The novelty of behaviour change ideas and practices tends to give them something of a contemporary feel. In this context it is easy to overlook the complex and contested history of this movement. Two books that I recently started to read promise to offer some valuable insights into the scientific and political histories of the behaviour change movement. The first is Richard Thaler’s roguishly entitled MisBehaving: A History of Behavioural Economics  (W.W. Norton and Company). This volume offers a personal history of the science of behavioural economics from the perspective of one of its most influential figures.

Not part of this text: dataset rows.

/-!
# Rényi quasi-invariance from increment tightness — preliminaries
# (helper stub `stub_incrementTightnessPrelim`, line `board-node-dock`, crux `KineticWindowGronwall`, stmt-AtomisticToContinuum-9282)

Crux `Summit.AtomisticToContinuum.HydrodynamicLimit.Theses.AntiMazurCoboundaries.KineticWindowGronwall`, line `board-node-dock`
(lead c6). Preliminaries for the registered toolkit stub `stub_windowRenyiOfIncrementTightness` (file
`…KineticWindowGronwallWindowRenyiOfIncrementTightness.lean`): the order-`p` Rényi integral
`∫ (ψ_N(Φ_{-s} z)/ψ_N(z))^p dλ_N` of the local Gibbs law `λ_N = ψ_N · L` (`L` Liouville) of GENERAL continuous data
`(a, θ₀, u₀)`, `a, θ₀ > 0`.

CONTENT (registered as `IncrementTightnessPrelim`, two clauses).
(1) FORWARD FORM. The one-body profile is `a(x) M_{1,u₀(x),θ₀(x)}(v) = exp(ℓ(x) − θ₀(x)⁻¹‖v‖²/2 + ⟪θ₀(x)⁻¹u₀(x), v⟫)` with the
POSITION-ONLY continuous `ℓ = log(a (2πθ₀)^{-3/2}) − ‖u₀‖²/(2θ₀)` (`ell`), so on the hard-sphere domain `ψ_N = Z⁻¹ exp S` with
`S(z) = Σᵢ ℓ(xᵢ) − energyObservable θ₀⁻¹ z + momentumObservable (θ₀⁻¹•u₀) z` (`logW`). For `Z > 0`, Liouville invariance
(`HardSphereFlow.measurePreserving`; `flow_neg_flow` on the conull good set) gives
`∫ (ψ_N(Φ_{-s}z)/ψ_N z)^p dλ_N = ∫ exp((p−1)(S(w) − S(Φ_s w))) λ_N(dw)`.
(2) STATICS. With `θ₀ ≤ θM`, `‖u₀‖ ≤ U` and `0 ≤ c ≤ 1/(4θM)`: `∫ exp(c E) dλ_N ≤ exp((1 + 2U² + 12θM)(c/2)(N+1))` at ANY
reduced density — disintegration into positions and independent Gaussian velocities (`lintegral_localGibbsMeasure`, total mass
`Z⁻¹Z ≤ 1`) and the one-site bound `KineticWindowGronwallWindowEnergyMoment.lintegral_exp_mul_one_add_sq_norm_gaussMeasure_le`.
Folklore (local equilibrium states, Spohn 1991 Part I §2.3; Liouville theorem for hard spheres, GST 2013 Prop. 4.1.1).
No Theses declaration is concluded; no named fact is used.
-/

noncomputable section

namespace Summit.AtomisticToContinuum.HydrodynamicLimit.Theorems.KineticWindowGronwallWindowRenyiOfIncrementTightnessPrelim

open _root_.MeasureTheory _root_.Set _root_.Filter
open scoped _root_.ENNReal
open Literature.Analysis.FluidPDE Literature.MathematicalPhysics.KineticTheory

/-! ## §1 Objects -/

/-- The hard-sphere flow of `N+1` spheres at reduced density `σ` on `𝕋³`. -/
abbrev TFlow (σ : ℝ) (N : ℕ) : Type :=
  HardSphereFlow (Torus.geometry (Fin 3)) (hsDiameter σ N) (N + 1)

/-- The Liouville measure of `N+1` spheres at reduced density `σ` on `𝕋³`. -/
abbrev liou (σ : ℝ) (N : ℕ) : Measure (Config (N + 1) (Fin 3) T3) :=
  liouville (Torus.geometry (Fin 3)) (N + 1) (hsDiameter σ N)

/-- The local Gibbs DENSITY with respect to the Liouville measure (the canonical density of the local Gibbs profile,
as an extended nonnegative real): `localGibbsLaw σ a u₀ θ₀ N Φ = (liou σ N).withDensity (lgDensity σ a θ₀ u₀ N)`. -/
def lgDensity (σ : ℝ) (a θ₀ : T3 → ℝ) (u₀ : T3 → V3) (N : ℕ) (z : Config (N + 1) (Fin 3) T3) : ℝ≥0∞ :=
  ENNReal.ofReal (canonicalDensity (Torus.geometry (Fin 3)) (hsDiameter σ N) (N + 1) (localGibbsProfile a u₀ θ₀) z)

/-! ## §2 The log-density: position part `ℓ`, weighted energy, tested momentum -/

section LogDensity

variable {a θ₀ : T3 → ℝ} {u₀ : T3 → V3}

/-- The POSITION-ONLY part of the one-body log-density of the local Gibbs profile:
`ℓ(x) = log(a(x) · (2πθ₀(x))^{-3/2}) − ‖u₀(x)‖²/(2θ₀(x))`. -/
def ell (a θ₀ : T3 → ℝ) (u₀ : T3 → V3) (x : T3) : ℝ :=
  Real.log (a x * (1 * (2 * Real.pi * θ₀ x) ^ (-(Module.finrank ℝ V3 : ℝ) / 2))) - ‖u₀ x‖ ^ 2 / (2 * θ₀ x)

/-- `ℓ` is continuous for continuous data with `a, θ₀ > 0`. [folklore] -/
theorem continuous_ell (ha : Continuous a) (hθ : Continuous θ₀) (hu : Continuous u₀) (ha0 : ∀ x, 0 < a x)
    (hθ0 : ∀ x, 0 < θ₀ x) : Continuous (ell a θ₀ u₀) := by
  have h2 : ∀ x, (2 * Real.pi * θ₀ x) ≠ 0 := fun x => (mul_pos (mul_pos two_pos Real.pi_pos) (hθ0 x)).ne'
  unfold ell
  refine Continuous.sub (Continuous.log ?_ fun x => ?_) ((hu.norm.pow 2).div (continuous_const.mul hθ) fun x => ?_)
  · exact ha.mul (continuous_const.mul ((continuous_const.mul hθ).rpow_const fun x => Or.inl (h2 x)))
  · exact (mul_pos (ha0 x) (mul_pos one_pos (Real.rpow_pos_of_pos
      (mul_pos (mul_pos two_pos Real.pi_pos) (hθ0 x)) _))).ne'
  · exact (mul_pos two_pos (hθ0 x)).ne'

/-- The local Gibbs profile is `exp(ℓ(x) − θ₀(x)⁻¹‖v‖²/2 + ⟪θ₀(x)⁻¹u₀(x), v⟫)` (`a, θ₀ > 0` at `x`; expand
`‖v − u‖² = ‖v‖² − 2⟪u, v⟫ + ‖u‖²`). [folklore] -/
theorem localGibbsProfile_eq_exp {y : T3 × V3} (ha0 : 0 < a y.1) (hθ0 : 0 < θ₀ y.1) :
    localGibbsProfile a u₀ θ₀ y =
      Real.exp (ell a θ₀ u₀ y.1 - (θ₀ y.1)⁻¹ * (‖y.2‖ ^ 2 / 2) + inner ℝ ((θ₀ y.1)⁻¹ • u₀ y.1) y.2) := by
  have hc : 0 < a y.1 * (1 * (2 * Real.pi * θ₀ y.1) ^ (-(Module.finrank ℝ V3 : ℝ) / 2)) :=
    mul_pos ha0 (mul_pos one_pos (Real.rpow_pos_of_pos (mul_pos (mul_pos two_pos Real.pi_pos) hθ0) _))
  have h1 : inner ℝ ((θ₀ y.1)⁻¹ • u₀ y.1) y.2 = (θ₀ y.1)⁻¹ * inner ℝ (u₀ y.1) y.2 := real_inner_smul_left _ _ _
  have h2 : ‖y.2 - u₀ y.1‖ ^ 2 = ‖y.2‖ ^ 2 - 2 * inner ℝ (u₀ y.1) y.2 + ‖u₀ y.1‖ ^ 2 := by
    rw [norm_sub_sq_real, real_inner_comm]
  have hexp : ell a θ₀ u₀ y.1 - (θ₀ y.1)⁻¹ * (‖y.2‖ ^ 2 / 2) + inner ℝ ((θ₀ y.1)⁻¹ • u₀ y.1) y.2 =
      Real.log (a y.1 * (1 * (2 * Real.pi * θ₀ y.1) ^ (-(Module.finrank ℝ V3 : ℝ) / 2))) +
        -‖y.2 - u₀ y.1‖ ^ 2 / (2 * θ₀ y.1) := by
    rw [ell, h1, h2]
    field_simp
    ring
  rw [hexp, Real.exp_add, Real.exp_log hc, localGibbsProfile, localMaxwellian]
  ring

/-- The `n`-body log-density `S(z) = Σᵢ ℓ(xᵢ) − Σᵢ θ₀(xᵢ)⁻¹‖vᵢ‖²/2 + Σᵢ ⟪θ₀(xᵢ)⁻¹u₀(xᵢ), vᵢ⟫`, written with the
energy and momentum observables of `CollisionalTransfer`. -/
def logW (a θ₀ : T3 → ℝ) (u₀ : T3 → V3) {n : ℕ} (z : Config n (Fin 3) T3) : ℝ :=
  ∑ i, ell a θ₀ u₀ (z i).1 - energyObservable (fun x => (θ₀ x)⁻¹) z +
    momentumObservable (fun x => (θ₀ x)⁻¹ • u₀ x) z

/-- `S` is continuous for continuous data with `a, θ₀ > 0`. [folklore] -/
theorem continuous_logW (ha : Continuous a) (hθ : Continuous θ₀) (hu : Continuous u₀) (ha0 : ∀ x, 0 < a x)
    (hθ0 : ∀ x, 0 < θ₀ x) {n : ℕ} : Continuous (logW a θ₀ u₀ : Config n (Fin 3) T3 → ℝ) := by
  have hθi : Continuous fun x => (θ₀ x)⁻¹ := hθ.inv₀ fun x => (hθ0 x).ne'
  unfold logW
  refine ((continuous_finsetSum _ fun i _ => (continuous_ell ha hθ hu ha0 hθ0).comp
    (continuous_apply i).fst).sub (continuous_energyObservable hθi)).add
    (continuous_momentumObservable (hθi.smul hu))

/-- The tensor power of the local Gibbs profile is `exp(S)` (`a, θ₀ > 0`). [folklore] -/
theorem tensorPow_eq_exp (ha0 : ∀ x, 0 < a x) (hθ0 : ∀ x, 0 < θ₀ x) {n : ℕ} (z : Config n (Fin 3) T3) :
    tensorPow n (localGibbsProfile a u₀ θ₀) z = Real.exp (logW a θ₀ u₀ z) := by
  have h : logW a θ₀ u₀ z = ∑ i, (ell a θ₀ u₀ (z i).1 - (θ₀ (z i).1)⁻¹ * (‖(z i).2‖ ^ 2 / 2) +
      inner ℝ ((θ₀ (z i).1)⁻¹ • u₀ (z i).1) (z i).2) := by
    simp only [logW, energyObservable, momentumObservable, Finset.sum_add_distrib, Finset.sum_sub_distrib]
  rw [h, Real.exp_sum, tensorPow]
  exact Finset.prod_congr rfl fun i _ => localGibbsProfile_eq_exp (ha0 _) (hθ0 _)

/-- On the hard-sphere domain the canonical density of the local Gibbs profile is `Z⁻¹ exp(S)`. [folklore] -/
theorem canonicalDensity_eq_of_mem (ha0 : ∀ x, 0 < a x) (hθ0 : ∀ x, 0 < θ₀ x) {σ : ℝ} {N : ℕ}
    {z : Config (N + 1) (Fin 3) T3} (hz : z ∈ hardSphereDomain (Torus.geometry (Fin 3)) (N + 1) (hsDiameter σ N)) :
    canonicalDensity (Torus.geometry (Fin 3)) (hsDiameter σ N) (N + 1) (localGibbsProfile a u₀ θ₀) z =
      (canonicalPartition (Torus.geometry (Fin 3)) (hsDiameter σ N) (N + 1) (localGibbsProfile a u₀ θ₀))⁻¹ *
        Real.exp (logW a θ₀ u₀ z) := by
  rw [canonicalDensity, Set.indicator_of_mem hz, tensorPow_eq_exp ha0 hθ0]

The second book is David Halpern’s Inside the Nudge Unit: How Small Changes Can Make a Big Difference (W.H. Allen). This volume provides an insider’s account of the development and inner workings of the world’s most prominent nudge unit. When added to Cass Sunstein’s Simpler: The Future of Government  (Simon & Schuster), these volumes collectively constitute an important record of the rising influence of the behavioural sciences on public policy from those who have been most instrumental to the process.


While each of these volumes has an understandably celebratory feel, when combined with more critical histories of the rise of psychologically-oriented state practices, they provide new opportunities to understand the contingent factors that have led to rise of this new force within government. In this context, they can help to illuminate the potential that exist for developing other systems and styles of government that are based upon more nuanced, emotionally centred understandings of the human condition.